Your objective: Write out, unaltered, each line from the top of the records below down to the line where "have hD : D" appears, that line included.

[Records drawn from a dataset]

/-- **(BΞ1),(BΞ2), apex pair `s(a,y) ∈ D` random** (de Casteljau from the pencil of `D ∖ e`). [this work] -/
theorem xiStep_random {D : Finset (Sym2 V)} {a b c y : V} (heD : s(a, y) ∈ D) :
    0 ≤ xiB₁ (PrW D p (evQ ∅ a b c)) (PrW D p (evU₁ ∅ a b c)) (PrW D p (evU₂ ∅ a b c)) (PrW D p (evU₃ ∅ a b c)) (PrW D p (evT ∅ a b c))
        (PrW D p (evQ ∅ a b c ∩ evU₁ (insert s(a, y) ∅) a b c)) (PrW D p (evQ ∅ a b c ∩ evU₂ (insert s(a, y) ∅) a b c))
        (PrW D p (evU₁ ∅ a b c ∩ evT (insert s(a, y) ∅) a b c)) (PrW D p (evU₂ ∅ a b c ∩ evT (insert s(a, y) ∅) a b c))
        (PrW D p (evU₃ ∅ a b c ∩ evT (insert s(a, y) ∅) a b c)) ∧
      0 ≤ xiB₂ (PrW D p (evQ ∅ a b c)) (PrW D p (evU₁ ∅ a b c)) (PrW D p (evU₂ ∅ a b c)) (PrW D p (evU₃ ∅ a b c)) (PrW D p (evT ∅ a b c))
        (PrW D p (evQ ∅ a b c ∩ evU₁ (insert s(a, y) ∅) a b c)) (PrW D p (evQ ∅ a b c ∩ evU₂ (insert s(a, y) ∅) a b c))
        (PrW D p (evU₁ ∅ a b c ∩ evT (insert s(a, y) ∅) a b c)) (PrW D p (evU₂ ∅ a b c ∩ evT (insert s(a, y) ∅) a b c))
        (PrW D p (evU₃ ∅ a b c ∩ evT (insert s(a, y) ∅) a b c)) := by
  set e := s(a, y) with he_def
  set D' := D.erase e with hD'
  have heD' : e ∉ D' := Finset.notMem_erase e D
  have hD : D = insert e D' := (Finset.insert_erase heD).symm
  have hax : ∀ S : Finset (Sym2 V), CubicThreePointStep.R ∅ S a a := fun S => R_refl ∅ S a
  have sq : PrW D p (evQ ∅ a b c) = (1 - p e) * PrW D' p (evQ ∅ a b c) + p e * PrW D' p (evQ (insert e ∅) a b c) := by
    rw [hD, CubicThreePointStep.PrW_split D' p heD', sect_evQ]
  have s1 : PrW D p (evU₁ ∅ a b c) = (1 - p e) * PrW D' p (evU₁ ∅ a b c) + p e * PrW D' p (evU₁ (insert e ∅) a b c) := by
    rw [hD, CubicThreePointStep.PrW_split D' p heD', sect_evU₁]
  have s2 : PrW D p (evU₂ ∅ a b c) = (1 - p e) * PrW D' p (evU₂ ∅ a b c) + p e * PrW D' p (evU₂ (insert e ∅) a b c) := by
    rw [hD, CubicThreePointStep.PrW_split D' p heD', sect_evU₂]
  have s3 : PrW D p (evU₃ ∅ a b c) = (1 - p e) * PrW D' p (evU₃ ∅ a b c) + p e * PrW D' p (evU₃ (insert e ∅) a b c) := by
    rw [hD, CubicThreePointStep.PrW_split D' p heD', sect_evU₃]
  have sT : PrW D p (evT ∅ a b c) = (1 - p e) * PrW D' p (evT ∅ a b c) + p e * PrW D' p (evT (insert e ∅) a b c) := by
    rw [hD, CubicThreePointStep.PrW_split D' p heD', sect_evT]
  have hRR : ∀ (u v : V) (S : Finset (Sym2 V)),
      CubicThreePointStep.R (insert e ∅) (insert e S) u v ↔ CubicThreePointStep.R ∅ (insert e S) u v := by
    intro u v S; rw [R_insert_config_iff, R_insert_config_iff, Finset.insert_idem]
  have z1 : PrW D' p {S | insert e S ∈ evQ ∅ a b c ∩ evU₁ (insert e ∅) a b c} = 0 :=
    PrW_eq_zero_of_forall D' p fun S _ h => h.1.1 ((hRR a b S).1 h.2.1)
  have z2 : PrW D' p {S | insert e S ∈ evQ ∅ a b c ∩ evU₂ (insert e ∅) a b c} = 0 :=
    PrW_eq_zero_of_forall D' p fun S _ h => h.1.2.1 ((hRR a c S).1 h.2.1)
  have z3 : PrW D' p {S | insert e S ∈ evU₁ ∅ a b c ∩ evT (insert e ∅) a b c} = 0 :=
    PrW_eq_zero_of_forall D' p fun S _ h => h.1.2 ((hRR a c S).1 h.2.2)
  have z4 : PrW D' p {S | insert e S ∈ evU₂ ∅ a b c ∩ evT (insert e ∅) a b c} = 0 :=
    PrW_eq_zero_of_forall D' p fun S _ h => h.1.2 ((hRR a b S).1 h.2.1)
  have z5 : PrW D' p {S | insert e S ∈ evU₃ ∅ a b c ∩ evT (insert e ∅) a b c} = 0 :=
    PrW_eq_zero_of_forall D' p fun S _ h => h.1.2 ((hRR a b S).1 h.2.1)
  have r1 : PrW D p (evQ ∅ a b c ∩ evU₁ (insert e ∅) a b c) = (1 - p e) * PrW D' p (evQ ∅ a b c ∩ evU₁ (insert e ∅) a b c) := by
    rw [hD, CubicThreePointStep.PrW_split D' p heD', z1]; ring
  have r2 : PrW D p (evQ ∅ a b c ∩ evU₂ (insert e ∅) a b c) = (1 - p e) * PrW D' p (evQ ∅ a b c ∩ evU₂ (insert e ∅) a b c) := by
    rw [hD, CubicThreePointStep.PrW_split D' p heD', z2]; ring
  have r3 : PrW D p (evU₁ ∅ a b c ∩ evT (insert e ∅) a b c) = (1 - p e) * PrW D' p (evU₁ ∅ a b c ∩ evT (insert e ∅) a b c) := by
    rw [hD, CubicThreePointStep.PrW_split D' p heD', z3]; ring
  have r4 : PrW D p (evU₂ ∅ a b c ∩ evT (insert e ∅) a b c) = (1 - p e) * PrW D' p (evU₂ ∅ a b c ∩ evT (insert e ∅) a b c) := by
    rw [hD, CubicThreePointStep.PrW_split D' p heD', z4]; ring
  have r5 : PrW D p (evU₃ ∅ a b c ∩ evT (insert e ∅) a b c) = (1 - p e) * PrW D' p (evU₃ ∅ a b c ∩ evT (insert e ∅) a b c) := by
    rw [hD, CubicThreePointStep.PrW_split D' p heD', z5]; ring
  have tQ := trans_Q D' p (K := ∅) (b := b) (c := c) (m := y) hax
  have t1 := trans_U₁ D' p (K := ∅) (a := a) (b := b) (c := c) (x := a) (m := y)
  have t2 := trans_U₂ D' p (K := ∅) (a := a) (b := b) (c := c) (x := a) (m := y)
  have t3 := trans_U₃ D' p (K := ∅) (b := b) (c := c) (m := y) hax
  have tT := trans_T D' p (K := ∅) (b := b) (c := c) (m := y) hax
  set q := PrW D' p (evQ ∅ a b c)
  set u₁ := PrW D' p (evU₁ ∅ a b c)
  set u₂ := PrW D' p (evU₂ ∅ a b c)
  set u₃ := PrW D' p (evU₃ ∅ a b c)
  set t := PrW D' p (evT ∅ a b c)
  set α₁ := PrW D' p (evQ ∅ a b c ∩ evU₁ (insert e ∅) a b c)
  set α₂ := PrW D' p (evQ ∅ a b c ∩ evU₂ (insert e ∅) a b c)
  set β₁ := PrW D' p (evU₁ ∅ a b c ∩ evT (insert e ∅) a b c)
  set β₂ := PrW D' p (evU₂ ∅ a b c ∩ evT (insert e ∅) a b c)
  set β₃ := PrW D' p (evU₃ ∅ a b c ∩ evT (insert e ∅) a b c)
  have hq1 : PrW D' p (evQ (insert e ∅) a b c) = q - α₁ - α₂ := by linarith
  have hu1 : PrW D' p (evU₁ (insert e ∅) a b c) = u₁ + α₁ - β₁ := by linarith
  have hu2 : PrW D' p (evU₂ (insert e ∅) a b c) = u₂ + α₂ - β₂ := by linarith
  have hu3 : PrW D' p (evU₃ (insert e ∅) a b c) = u₃ - β₃ := by linarith
  have ht1 : PrW D' p (evT (insert e ∅) a b c) = t + β₁ + β₂ + β₃ := by linarith
  rw [sq, s1, s2, s3, sT, r1, r2, r3, r4, r5, hq1, hu1, hu2, hu3, ht1]
  set s := p e with hs
  have e1 : (1 - s) * q + s * (q - α₁ - α₂) = q + s * (-α₁ - α₂) := by ring
  have e2 : (1 - s) * u₁ + s * (u₁ + α₁ - β₁) = u₁ + s * (α₁ - β₁) := by ring
  have e3 : (1 - s) * u₂ + s * (u₂ + α₂ - β₂) = u₂ + s * (α₂ - β₂) := by ring
  have e4 : (1 - s) * u₃ + s * (u₃ - β₃) = u₃ + s * (-β₃) := by ring
  have e5 : (1 - s) * t + s * (t + β₁ + β₂ + β₃) = t + s * (β₁ + β₂ + β₃) := by ring
  rw [e1, e2, e3, e4, e5, xiB₁_deCasteljau, xiB₂_deCasteljau]
  obtain ⟨hB1, hB2⟩ := xiStep_core hp0 hp1 (D := D') (a := a) (b := b) (c := c) (y := y) heD'
  have hX1 : 0 ≤ Xi (q - α₁ - α₂) (u₁ + α₁ - β₁) (u₂ + α₂ - β₂) (u₃ - β₃) (t + β₁ + β₂ + β₃) := by
    have h := xi_glued_nonneg hp0 hp1 D' a b c heD'
    have gQ : PrW D' p (evQ (insert e ∅) a b c) = PrW D' p {S | insert e S ∈ ((conn a b)ᶜ ∩ ((conn a c)ᶜ ∩ (conn b c)ᶜ))} := by
      rw [← sect_evQ, evQ_empty]
    have gT : PrW D' p (evT (insert e ∅) a b c) = PrW D' p {S | insert e S ∈ (conn a b ∩ conn a c)} := by
      rw [← sect_evT, evT_empty]
    have g1 : PrW D' p (evU₁ (insert e ∅) a b c) = PrW D' p {S | insert e S ∈ (conn a b ∩ (conn a c)ᶜ)} := by
      rw [← sect_evU₁, evU₁_empty]
    have g2 : PrW D' p (evU₂ (insert e ∅) a b c) = PrW D' p {S | insert e S ∈ (conn a c ∩ (conn a b)ᶜ)} := by
      rw [← sect_evU₂, evU₂_empty]
    have g3 : PrW D' p (evU₃ (insert e ∅) a b c) = PrW D' p {S | insert e S ∈ (conn b c ∩ (conn a b)ᶜ)} := by
      rw [← sect_evU₃, evU₃_empty]
    rw [← gQ, ← gT, ← g1, ← g2, ← g3, hq1, hu1, hu2, hu3, ht1] at h
    exact h
  have hs0 : 0 ≤ s := hp0 e
  have hs1 : 0 ≤ 1 - s := sub_nonneg.2 (hp1 e)
  refine ⟨?_, ?_⟩
  · have h1 : 0 ≤ (1 - s) ^ 2 * xiB₁ q u₁ u₂ u₃ t α₁ α₂ β₁ β₂ β₃ := mul_nonneg (pow_nonneg hs1 2) hB1
    have h2 : 0 ≤ 2 * s * (1 - s) * xiB₂ q u₁ u₂ u₃ t α₁ α₂ β₁ β₂ β₃ :=
      mul_nonneg (mul_nonneg (mul_nonneg (by norm_num) hs0) hs1) hB2
    have h3 : 0 ≤ 3 * s ^ 2 * Xi (q - α₁ - α₂) (u₁ + α₁ - β₁) (u₂ + α₂ - β₂) (u₃ - β₃) (t + β₁ + β₂ + β₃) :=
      mul_nonneg (mul_nonneg (by norm_num) (pow_nonneg hs0 2)) hX1
    linarith
  · have h2 : 0 ≤ (1 - s) * xiB₂ q u₁ u₂ u₃ t α₁ α₂ β₁ β₂ β₃ := mul_nonneg hs1 hB2
    have h3 : 0 ≤ 3 * s * Xi (q - α₁ - α₂) (u₁ + α₁ - β₁) (u₂ + α₂ - β₂) (u₃ - β₃) (t + β₁ + β₂ + β₃) :=
      mul_nonneg (mul_nonneg (by norm_num) hs0) hX1
    linarith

Response area:
/-- **(BΞ1),(BΞ2), apex pair `s(a,y) ∈ D` random** (de Casteljau from the pencil of `D ∖ e`). [this work] -/
theorem xiStep_random {D : Finset (Sym2 V)} {a b c y : V} (heD : s(a, y) ∈ D) :
    0 ≤ xiB₁ (PrW D p (evQ ∅ a b c)) (PrW D p (evU₁ ∅ a b c)) (PrW D p (evU₂ ∅ a b c)) (PrW D p (evU₃ ∅ a b c)) (PrW D p (evT ∅ a b c))
        (PrW D p (evQ ∅ a b c ∩ evU₁ (insert s(a, y) ∅) a b c)) (PrW D p (evQ ∅ a b c ∩ evU₂ (insert s(a, y) ∅) a b c))
        (PrW D p (evU₁ ∅ a b c ∩ evT (insert s(a, y) ∅) a b c)) (PrW D p (evU₂ ∅ a b c ∩ evT (insert s(a, y) ∅) a b c))
        (PrW D p (evU₃ ∅ a b c ∩ evT (insert s(a, y) ∅) a b c)) ∧
      0 ≤ xiB₂ (PrW D p (evQ ∅ a b c)) (PrW D p (evU₁ ∅ a b c)) (PrW D p (evU₂ ∅ a b c)) (PrW D p (evU₃ ∅ a b c)) (PrW D p (evT ∅ a b c))
        (PrW D p (evQ ∅ a b c ∩ evU₁ (insert s(a, y) ∅) a b c)) (PrW D p (evQ ∅ a b c ∩ evU₂ (insert s(a, y) ∅) a b c))
        (PrW D p (evU₁ ∅ a b c ∩ evT (insert s(a, y) ∅) a b c)) (PrW D p (evU₂ ∅ a b c ∩ evT (insert s(a, y) ∅) a b c))
        (PrW D p (evU₃ ∅ a b c ∩ evT (insert s(a, y) ∅) a b c)) := by
  set e := s(a, y) with he_def
  set D' := D.erase e with hD'
  have heD' : e ∉ D' := Finset.notMem_erase e D
  have hD : D = insert e D' := (Finset.insert_erase heD).symm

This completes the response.